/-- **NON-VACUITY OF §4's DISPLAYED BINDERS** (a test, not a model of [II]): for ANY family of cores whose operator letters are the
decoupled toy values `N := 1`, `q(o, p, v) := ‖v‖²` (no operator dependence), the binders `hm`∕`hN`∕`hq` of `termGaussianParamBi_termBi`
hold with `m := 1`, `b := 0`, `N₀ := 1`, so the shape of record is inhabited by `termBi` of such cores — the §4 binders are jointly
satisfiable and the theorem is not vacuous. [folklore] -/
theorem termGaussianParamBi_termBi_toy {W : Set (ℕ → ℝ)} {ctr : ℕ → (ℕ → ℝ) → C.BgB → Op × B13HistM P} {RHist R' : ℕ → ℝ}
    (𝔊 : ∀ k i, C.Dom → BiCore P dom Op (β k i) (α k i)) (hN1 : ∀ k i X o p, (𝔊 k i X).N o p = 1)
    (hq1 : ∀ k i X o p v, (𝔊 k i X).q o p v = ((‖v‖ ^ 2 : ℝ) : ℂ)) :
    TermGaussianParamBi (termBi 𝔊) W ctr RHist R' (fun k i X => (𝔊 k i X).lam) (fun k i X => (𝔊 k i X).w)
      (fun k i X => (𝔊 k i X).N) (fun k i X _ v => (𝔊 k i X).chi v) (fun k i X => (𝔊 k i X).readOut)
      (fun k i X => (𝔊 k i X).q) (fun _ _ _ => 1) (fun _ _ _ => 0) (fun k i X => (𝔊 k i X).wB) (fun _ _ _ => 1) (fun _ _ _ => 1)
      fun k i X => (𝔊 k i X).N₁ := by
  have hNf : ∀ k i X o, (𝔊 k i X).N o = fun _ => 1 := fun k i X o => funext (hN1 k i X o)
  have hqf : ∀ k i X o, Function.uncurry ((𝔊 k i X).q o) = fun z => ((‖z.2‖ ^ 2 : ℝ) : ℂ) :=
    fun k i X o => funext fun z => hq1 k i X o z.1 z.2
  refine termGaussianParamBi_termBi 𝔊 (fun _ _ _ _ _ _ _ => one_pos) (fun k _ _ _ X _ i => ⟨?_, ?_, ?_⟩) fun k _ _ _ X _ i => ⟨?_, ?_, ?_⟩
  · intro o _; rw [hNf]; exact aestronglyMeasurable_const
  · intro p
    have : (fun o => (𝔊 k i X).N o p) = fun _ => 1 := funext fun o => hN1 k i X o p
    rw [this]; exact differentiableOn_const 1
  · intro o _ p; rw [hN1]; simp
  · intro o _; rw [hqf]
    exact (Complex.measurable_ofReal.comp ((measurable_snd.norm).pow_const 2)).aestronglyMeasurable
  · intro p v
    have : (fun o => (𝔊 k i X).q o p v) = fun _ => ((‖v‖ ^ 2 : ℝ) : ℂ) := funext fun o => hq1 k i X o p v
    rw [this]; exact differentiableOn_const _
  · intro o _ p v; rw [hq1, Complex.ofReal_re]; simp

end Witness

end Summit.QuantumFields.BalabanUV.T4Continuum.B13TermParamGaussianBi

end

::::::::

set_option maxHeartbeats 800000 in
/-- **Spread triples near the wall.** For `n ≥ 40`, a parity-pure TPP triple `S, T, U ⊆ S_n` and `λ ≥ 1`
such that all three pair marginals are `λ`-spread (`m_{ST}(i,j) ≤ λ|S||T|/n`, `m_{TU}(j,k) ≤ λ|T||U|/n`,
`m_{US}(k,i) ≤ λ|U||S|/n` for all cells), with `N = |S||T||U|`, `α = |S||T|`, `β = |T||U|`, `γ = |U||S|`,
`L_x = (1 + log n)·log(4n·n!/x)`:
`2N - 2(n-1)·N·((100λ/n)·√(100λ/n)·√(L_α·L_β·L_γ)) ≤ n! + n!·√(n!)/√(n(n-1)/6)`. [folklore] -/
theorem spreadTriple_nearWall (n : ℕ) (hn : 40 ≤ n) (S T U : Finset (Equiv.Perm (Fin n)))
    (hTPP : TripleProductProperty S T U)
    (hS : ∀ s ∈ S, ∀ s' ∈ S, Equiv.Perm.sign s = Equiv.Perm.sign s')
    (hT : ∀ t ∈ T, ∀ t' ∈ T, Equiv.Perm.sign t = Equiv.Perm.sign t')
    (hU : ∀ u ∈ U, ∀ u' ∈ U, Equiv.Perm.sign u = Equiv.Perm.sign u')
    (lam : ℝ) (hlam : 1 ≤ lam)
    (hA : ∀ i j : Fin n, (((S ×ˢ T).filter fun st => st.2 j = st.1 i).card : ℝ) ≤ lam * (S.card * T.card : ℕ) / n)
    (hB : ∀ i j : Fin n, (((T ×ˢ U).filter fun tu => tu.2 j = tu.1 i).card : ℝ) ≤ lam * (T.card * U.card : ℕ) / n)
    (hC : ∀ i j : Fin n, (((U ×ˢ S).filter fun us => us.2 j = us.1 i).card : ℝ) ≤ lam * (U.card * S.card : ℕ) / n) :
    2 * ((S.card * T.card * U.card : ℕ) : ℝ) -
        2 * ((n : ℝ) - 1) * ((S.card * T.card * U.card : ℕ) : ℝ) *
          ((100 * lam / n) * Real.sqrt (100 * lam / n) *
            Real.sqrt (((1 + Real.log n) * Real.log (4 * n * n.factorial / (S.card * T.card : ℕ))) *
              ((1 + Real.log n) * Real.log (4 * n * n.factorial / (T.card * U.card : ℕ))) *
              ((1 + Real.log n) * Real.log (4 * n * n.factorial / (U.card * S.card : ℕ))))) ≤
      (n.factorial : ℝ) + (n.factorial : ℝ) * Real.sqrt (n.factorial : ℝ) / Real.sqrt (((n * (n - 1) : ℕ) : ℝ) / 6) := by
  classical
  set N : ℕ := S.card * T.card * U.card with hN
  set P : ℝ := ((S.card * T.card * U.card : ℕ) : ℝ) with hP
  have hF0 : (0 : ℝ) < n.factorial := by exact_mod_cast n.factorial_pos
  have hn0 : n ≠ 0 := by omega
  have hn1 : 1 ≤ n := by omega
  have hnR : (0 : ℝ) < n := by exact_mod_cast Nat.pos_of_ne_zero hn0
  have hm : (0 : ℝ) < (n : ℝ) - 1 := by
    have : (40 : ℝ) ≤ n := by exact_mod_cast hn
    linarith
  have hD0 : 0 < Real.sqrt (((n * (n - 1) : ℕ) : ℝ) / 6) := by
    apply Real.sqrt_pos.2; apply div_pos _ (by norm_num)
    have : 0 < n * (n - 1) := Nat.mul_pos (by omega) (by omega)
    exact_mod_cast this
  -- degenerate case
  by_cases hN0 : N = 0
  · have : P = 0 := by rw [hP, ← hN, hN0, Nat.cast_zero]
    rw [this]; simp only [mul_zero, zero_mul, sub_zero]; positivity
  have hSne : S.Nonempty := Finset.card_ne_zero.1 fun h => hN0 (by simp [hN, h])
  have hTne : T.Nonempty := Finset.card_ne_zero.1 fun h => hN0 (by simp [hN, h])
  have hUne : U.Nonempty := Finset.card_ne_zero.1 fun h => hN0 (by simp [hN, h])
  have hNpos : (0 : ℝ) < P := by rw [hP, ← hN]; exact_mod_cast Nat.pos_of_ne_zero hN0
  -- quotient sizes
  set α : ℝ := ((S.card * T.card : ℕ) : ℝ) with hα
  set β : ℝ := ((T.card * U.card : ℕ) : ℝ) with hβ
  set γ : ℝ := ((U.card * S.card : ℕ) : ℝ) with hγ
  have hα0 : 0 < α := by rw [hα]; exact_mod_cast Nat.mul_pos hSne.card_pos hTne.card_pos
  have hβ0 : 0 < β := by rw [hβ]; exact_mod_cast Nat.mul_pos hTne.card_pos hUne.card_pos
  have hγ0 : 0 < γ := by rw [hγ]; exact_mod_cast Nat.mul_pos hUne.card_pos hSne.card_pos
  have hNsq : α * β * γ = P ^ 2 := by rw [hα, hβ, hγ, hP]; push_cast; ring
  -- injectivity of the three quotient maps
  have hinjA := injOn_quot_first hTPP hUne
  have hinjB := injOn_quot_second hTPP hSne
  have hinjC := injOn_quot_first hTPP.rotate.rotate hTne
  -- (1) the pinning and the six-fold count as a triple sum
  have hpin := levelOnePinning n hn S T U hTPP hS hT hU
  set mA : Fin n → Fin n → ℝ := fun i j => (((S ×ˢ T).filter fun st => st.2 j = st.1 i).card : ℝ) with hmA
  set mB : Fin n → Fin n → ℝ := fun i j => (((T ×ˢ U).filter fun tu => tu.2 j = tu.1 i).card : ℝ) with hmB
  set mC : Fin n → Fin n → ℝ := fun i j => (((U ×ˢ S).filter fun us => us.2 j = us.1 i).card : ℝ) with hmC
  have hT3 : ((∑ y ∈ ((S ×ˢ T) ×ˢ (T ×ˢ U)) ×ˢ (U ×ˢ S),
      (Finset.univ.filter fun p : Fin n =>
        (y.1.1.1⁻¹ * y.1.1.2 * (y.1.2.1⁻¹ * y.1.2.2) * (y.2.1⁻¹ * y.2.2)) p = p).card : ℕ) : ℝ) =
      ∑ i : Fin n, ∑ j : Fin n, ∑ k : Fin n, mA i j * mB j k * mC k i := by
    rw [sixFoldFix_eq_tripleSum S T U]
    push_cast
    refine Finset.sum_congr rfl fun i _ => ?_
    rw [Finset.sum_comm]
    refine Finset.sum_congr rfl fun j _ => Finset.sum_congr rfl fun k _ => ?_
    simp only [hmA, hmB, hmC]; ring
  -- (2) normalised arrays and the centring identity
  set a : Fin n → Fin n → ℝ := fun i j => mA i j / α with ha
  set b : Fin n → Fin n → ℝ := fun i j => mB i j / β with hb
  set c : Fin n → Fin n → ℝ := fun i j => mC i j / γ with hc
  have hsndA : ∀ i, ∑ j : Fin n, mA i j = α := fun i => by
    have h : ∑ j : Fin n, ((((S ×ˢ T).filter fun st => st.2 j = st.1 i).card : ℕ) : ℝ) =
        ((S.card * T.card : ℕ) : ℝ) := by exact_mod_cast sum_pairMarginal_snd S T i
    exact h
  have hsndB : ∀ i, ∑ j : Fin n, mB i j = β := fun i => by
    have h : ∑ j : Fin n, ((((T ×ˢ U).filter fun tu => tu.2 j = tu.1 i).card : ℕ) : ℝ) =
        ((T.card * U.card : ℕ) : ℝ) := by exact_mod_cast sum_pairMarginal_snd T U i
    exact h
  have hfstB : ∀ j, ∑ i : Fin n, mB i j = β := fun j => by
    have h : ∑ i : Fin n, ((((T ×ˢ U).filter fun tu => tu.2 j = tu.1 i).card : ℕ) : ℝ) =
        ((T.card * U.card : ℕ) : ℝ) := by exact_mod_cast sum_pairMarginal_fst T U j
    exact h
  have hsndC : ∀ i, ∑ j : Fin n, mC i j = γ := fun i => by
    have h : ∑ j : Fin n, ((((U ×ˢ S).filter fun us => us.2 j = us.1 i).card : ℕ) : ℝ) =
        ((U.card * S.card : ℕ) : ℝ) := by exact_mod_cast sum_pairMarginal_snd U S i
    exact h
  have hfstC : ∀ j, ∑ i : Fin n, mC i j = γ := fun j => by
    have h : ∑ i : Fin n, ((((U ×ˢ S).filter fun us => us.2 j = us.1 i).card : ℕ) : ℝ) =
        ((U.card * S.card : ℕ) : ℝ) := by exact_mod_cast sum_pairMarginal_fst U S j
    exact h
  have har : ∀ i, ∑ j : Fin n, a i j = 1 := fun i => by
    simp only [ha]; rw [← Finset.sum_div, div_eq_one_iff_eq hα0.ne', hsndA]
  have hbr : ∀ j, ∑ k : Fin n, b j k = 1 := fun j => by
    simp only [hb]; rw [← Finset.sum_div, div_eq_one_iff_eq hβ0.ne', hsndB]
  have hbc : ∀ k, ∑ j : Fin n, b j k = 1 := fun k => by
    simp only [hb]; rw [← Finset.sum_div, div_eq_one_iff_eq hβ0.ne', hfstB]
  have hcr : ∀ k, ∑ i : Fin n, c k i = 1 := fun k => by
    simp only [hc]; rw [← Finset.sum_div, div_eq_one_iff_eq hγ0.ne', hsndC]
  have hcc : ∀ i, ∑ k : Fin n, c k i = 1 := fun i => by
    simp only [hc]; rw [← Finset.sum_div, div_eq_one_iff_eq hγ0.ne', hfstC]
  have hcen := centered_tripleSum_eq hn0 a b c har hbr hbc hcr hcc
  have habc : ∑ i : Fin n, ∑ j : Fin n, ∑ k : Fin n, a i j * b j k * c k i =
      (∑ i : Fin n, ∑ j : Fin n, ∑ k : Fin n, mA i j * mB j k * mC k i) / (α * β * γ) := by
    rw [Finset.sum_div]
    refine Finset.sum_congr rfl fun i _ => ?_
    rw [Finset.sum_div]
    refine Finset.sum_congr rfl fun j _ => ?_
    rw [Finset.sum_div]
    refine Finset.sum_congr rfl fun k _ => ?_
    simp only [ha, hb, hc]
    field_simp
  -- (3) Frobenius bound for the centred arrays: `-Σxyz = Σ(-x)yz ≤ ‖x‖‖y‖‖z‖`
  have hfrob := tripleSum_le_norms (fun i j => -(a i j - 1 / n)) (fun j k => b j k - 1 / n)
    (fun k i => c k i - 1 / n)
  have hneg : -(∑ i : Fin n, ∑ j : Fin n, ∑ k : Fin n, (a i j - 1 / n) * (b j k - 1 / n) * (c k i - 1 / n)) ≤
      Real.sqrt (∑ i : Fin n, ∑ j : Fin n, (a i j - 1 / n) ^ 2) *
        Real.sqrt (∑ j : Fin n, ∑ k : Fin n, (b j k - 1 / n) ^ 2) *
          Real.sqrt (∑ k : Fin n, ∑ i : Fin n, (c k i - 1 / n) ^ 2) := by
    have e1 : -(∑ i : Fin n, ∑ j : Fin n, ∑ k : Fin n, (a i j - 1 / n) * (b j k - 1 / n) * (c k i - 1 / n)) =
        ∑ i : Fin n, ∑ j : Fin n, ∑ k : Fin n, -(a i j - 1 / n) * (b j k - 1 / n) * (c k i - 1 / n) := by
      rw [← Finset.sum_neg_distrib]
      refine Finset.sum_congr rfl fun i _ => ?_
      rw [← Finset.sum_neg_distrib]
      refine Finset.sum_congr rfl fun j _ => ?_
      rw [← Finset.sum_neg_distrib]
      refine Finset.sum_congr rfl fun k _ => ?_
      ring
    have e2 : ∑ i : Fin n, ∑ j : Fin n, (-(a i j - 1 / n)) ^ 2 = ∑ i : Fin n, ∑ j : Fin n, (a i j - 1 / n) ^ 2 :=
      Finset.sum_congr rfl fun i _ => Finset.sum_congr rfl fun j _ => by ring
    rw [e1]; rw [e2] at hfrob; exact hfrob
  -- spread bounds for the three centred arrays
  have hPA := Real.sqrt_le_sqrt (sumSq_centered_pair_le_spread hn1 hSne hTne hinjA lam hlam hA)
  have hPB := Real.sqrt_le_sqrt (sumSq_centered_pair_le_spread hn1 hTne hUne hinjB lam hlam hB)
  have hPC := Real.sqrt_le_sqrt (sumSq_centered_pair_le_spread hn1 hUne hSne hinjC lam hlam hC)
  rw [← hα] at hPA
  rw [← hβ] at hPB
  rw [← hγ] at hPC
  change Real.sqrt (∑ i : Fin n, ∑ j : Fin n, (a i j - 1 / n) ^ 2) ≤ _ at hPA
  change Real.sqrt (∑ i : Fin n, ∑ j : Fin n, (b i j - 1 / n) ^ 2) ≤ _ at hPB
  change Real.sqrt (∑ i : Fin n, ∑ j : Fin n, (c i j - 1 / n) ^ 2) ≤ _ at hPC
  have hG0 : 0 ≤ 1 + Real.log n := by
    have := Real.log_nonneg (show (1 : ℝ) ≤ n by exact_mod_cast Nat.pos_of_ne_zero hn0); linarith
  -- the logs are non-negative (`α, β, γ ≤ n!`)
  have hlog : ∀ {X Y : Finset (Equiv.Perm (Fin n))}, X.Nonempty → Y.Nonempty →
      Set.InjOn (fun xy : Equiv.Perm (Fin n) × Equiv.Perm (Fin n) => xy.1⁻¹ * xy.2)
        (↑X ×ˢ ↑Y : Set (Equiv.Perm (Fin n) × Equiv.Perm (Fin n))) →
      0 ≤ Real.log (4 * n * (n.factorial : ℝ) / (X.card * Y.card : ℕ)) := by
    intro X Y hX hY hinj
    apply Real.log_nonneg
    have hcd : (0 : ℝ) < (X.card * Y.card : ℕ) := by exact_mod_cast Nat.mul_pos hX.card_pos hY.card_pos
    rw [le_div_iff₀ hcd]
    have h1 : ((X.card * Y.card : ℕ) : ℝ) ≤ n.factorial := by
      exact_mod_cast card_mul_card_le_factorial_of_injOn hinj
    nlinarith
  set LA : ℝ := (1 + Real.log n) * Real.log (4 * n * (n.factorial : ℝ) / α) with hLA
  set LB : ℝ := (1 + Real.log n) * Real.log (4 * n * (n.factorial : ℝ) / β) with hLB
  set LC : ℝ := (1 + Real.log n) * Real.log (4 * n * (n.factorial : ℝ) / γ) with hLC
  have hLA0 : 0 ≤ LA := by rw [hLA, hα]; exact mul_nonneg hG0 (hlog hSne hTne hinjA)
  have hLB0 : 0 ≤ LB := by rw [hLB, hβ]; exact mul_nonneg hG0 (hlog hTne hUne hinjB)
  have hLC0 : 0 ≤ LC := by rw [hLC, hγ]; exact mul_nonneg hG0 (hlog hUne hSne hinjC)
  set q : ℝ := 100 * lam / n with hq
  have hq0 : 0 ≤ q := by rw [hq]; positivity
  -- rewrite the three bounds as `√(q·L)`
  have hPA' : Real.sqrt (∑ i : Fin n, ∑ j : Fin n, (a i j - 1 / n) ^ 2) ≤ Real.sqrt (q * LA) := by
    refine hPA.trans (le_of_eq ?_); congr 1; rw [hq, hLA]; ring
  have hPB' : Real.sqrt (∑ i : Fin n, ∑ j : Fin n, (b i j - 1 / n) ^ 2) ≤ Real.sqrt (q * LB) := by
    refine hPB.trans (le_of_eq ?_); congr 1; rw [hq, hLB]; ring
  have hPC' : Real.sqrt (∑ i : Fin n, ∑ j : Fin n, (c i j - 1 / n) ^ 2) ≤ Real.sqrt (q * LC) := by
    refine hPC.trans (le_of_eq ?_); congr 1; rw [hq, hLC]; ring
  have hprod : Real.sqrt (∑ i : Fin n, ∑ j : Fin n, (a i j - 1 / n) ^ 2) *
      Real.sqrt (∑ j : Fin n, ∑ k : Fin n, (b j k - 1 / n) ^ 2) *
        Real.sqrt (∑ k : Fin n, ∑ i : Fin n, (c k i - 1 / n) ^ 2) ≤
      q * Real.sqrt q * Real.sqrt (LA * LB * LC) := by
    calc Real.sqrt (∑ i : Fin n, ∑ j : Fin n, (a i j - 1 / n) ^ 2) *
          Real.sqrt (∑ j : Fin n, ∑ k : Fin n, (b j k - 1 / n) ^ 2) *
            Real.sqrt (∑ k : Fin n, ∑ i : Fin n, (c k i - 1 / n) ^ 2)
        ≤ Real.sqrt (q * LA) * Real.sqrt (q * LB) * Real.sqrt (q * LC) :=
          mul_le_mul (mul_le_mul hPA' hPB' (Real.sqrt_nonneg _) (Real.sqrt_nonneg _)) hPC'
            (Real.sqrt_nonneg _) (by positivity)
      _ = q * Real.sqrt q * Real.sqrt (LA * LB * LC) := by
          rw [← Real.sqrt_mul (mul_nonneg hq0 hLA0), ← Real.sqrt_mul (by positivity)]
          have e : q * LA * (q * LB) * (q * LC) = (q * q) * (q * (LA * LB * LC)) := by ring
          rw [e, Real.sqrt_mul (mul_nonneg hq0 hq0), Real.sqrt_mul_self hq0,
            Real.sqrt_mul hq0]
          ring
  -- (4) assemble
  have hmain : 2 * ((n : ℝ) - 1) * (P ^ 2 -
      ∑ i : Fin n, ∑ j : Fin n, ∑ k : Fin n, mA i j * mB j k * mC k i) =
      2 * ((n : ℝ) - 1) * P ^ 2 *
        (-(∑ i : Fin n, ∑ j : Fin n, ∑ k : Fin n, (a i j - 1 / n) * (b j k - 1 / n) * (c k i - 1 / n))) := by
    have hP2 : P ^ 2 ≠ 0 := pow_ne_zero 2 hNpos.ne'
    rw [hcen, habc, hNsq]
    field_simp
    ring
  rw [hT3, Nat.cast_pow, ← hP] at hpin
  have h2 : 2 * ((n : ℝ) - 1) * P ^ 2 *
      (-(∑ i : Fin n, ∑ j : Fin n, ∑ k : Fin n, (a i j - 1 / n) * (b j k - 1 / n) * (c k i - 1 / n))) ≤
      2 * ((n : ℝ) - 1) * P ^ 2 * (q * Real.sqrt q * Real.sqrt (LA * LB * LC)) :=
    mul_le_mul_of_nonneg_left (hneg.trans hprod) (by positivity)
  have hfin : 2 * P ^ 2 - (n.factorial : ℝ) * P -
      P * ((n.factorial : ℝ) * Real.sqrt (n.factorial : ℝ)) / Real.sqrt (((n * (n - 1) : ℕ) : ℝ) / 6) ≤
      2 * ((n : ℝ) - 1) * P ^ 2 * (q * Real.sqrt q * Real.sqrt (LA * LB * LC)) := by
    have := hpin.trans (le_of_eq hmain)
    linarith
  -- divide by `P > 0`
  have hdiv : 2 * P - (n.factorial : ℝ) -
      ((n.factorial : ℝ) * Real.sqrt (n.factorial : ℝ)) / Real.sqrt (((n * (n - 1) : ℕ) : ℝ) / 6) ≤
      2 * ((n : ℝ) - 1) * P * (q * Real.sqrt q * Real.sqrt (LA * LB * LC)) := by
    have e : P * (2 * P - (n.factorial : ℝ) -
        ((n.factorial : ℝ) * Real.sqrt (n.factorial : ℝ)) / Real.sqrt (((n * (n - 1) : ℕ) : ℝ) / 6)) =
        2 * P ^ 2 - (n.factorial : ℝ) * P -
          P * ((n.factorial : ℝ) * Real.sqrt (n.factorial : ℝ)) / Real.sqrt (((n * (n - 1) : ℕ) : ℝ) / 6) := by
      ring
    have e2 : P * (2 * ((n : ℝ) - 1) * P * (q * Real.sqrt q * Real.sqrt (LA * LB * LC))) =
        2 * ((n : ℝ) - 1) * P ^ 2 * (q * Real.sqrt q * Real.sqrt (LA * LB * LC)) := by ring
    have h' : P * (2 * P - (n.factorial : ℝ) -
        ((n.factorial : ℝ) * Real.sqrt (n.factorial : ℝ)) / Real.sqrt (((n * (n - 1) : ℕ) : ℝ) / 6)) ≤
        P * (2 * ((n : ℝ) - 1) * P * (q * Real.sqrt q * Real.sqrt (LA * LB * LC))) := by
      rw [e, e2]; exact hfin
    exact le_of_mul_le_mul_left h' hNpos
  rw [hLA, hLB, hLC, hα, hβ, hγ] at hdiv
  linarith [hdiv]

::::::::

The task
In the records above, find the line with "simp only [hmA, hmB, hmC]; ring"; write out exactly that line and each one after it, stopping after the line with "have h : ∑ i : Fin n, ((((T".

Output for this task
    simp only [hmA, hmB, hmC]; ring
  -- (2) normalised arrays and the centring identity
  set a : Fin n → Fin n → ℝ := fun i j => mA i j / α with ha
  set b : Fin n → Fin n → ℝ := fun i j => mB i j / β with hb
  set c : Fin n → Fin n → ℝ := fun i j => mC i j / γ with hc
  have hsndA : ∀ i, ∑ j : Fin n, mA i j = α := fun i => by
    have h : ∑ j : Fin n, ((((S ×ˢ T).filter fun st => st.2 j = st.1 i).card : ℕ) : ℝ) =
        ((S.card * T.card : ℕ) : ℝ) := by exact_mod_cast sum_pairMarginal_snd S T i
    exact h
  have hsndB : ∀ i, ∑ j : Fin n, mB i j = β := fun i => by
    have h : ∑ j : Fin n, ((((T ×ˢ U).filter fun tu => tu.2 j = tu.1 i).card : ℕ) : ℝ) =
        ((T.card * U.card : ℕ) : ℝ) := by exact_mod_cast sum_pairMarginal_snd T U i
    exact h
  have hfstB : ∀ j, ∑ i : Fin n, mB i j = β := fun j => by
    have h : ∑ i : Fin n, ((((T ×ˢ U).filter fun tu => tu.2 j = tu.1 i).card : ℕ) : ℝ) =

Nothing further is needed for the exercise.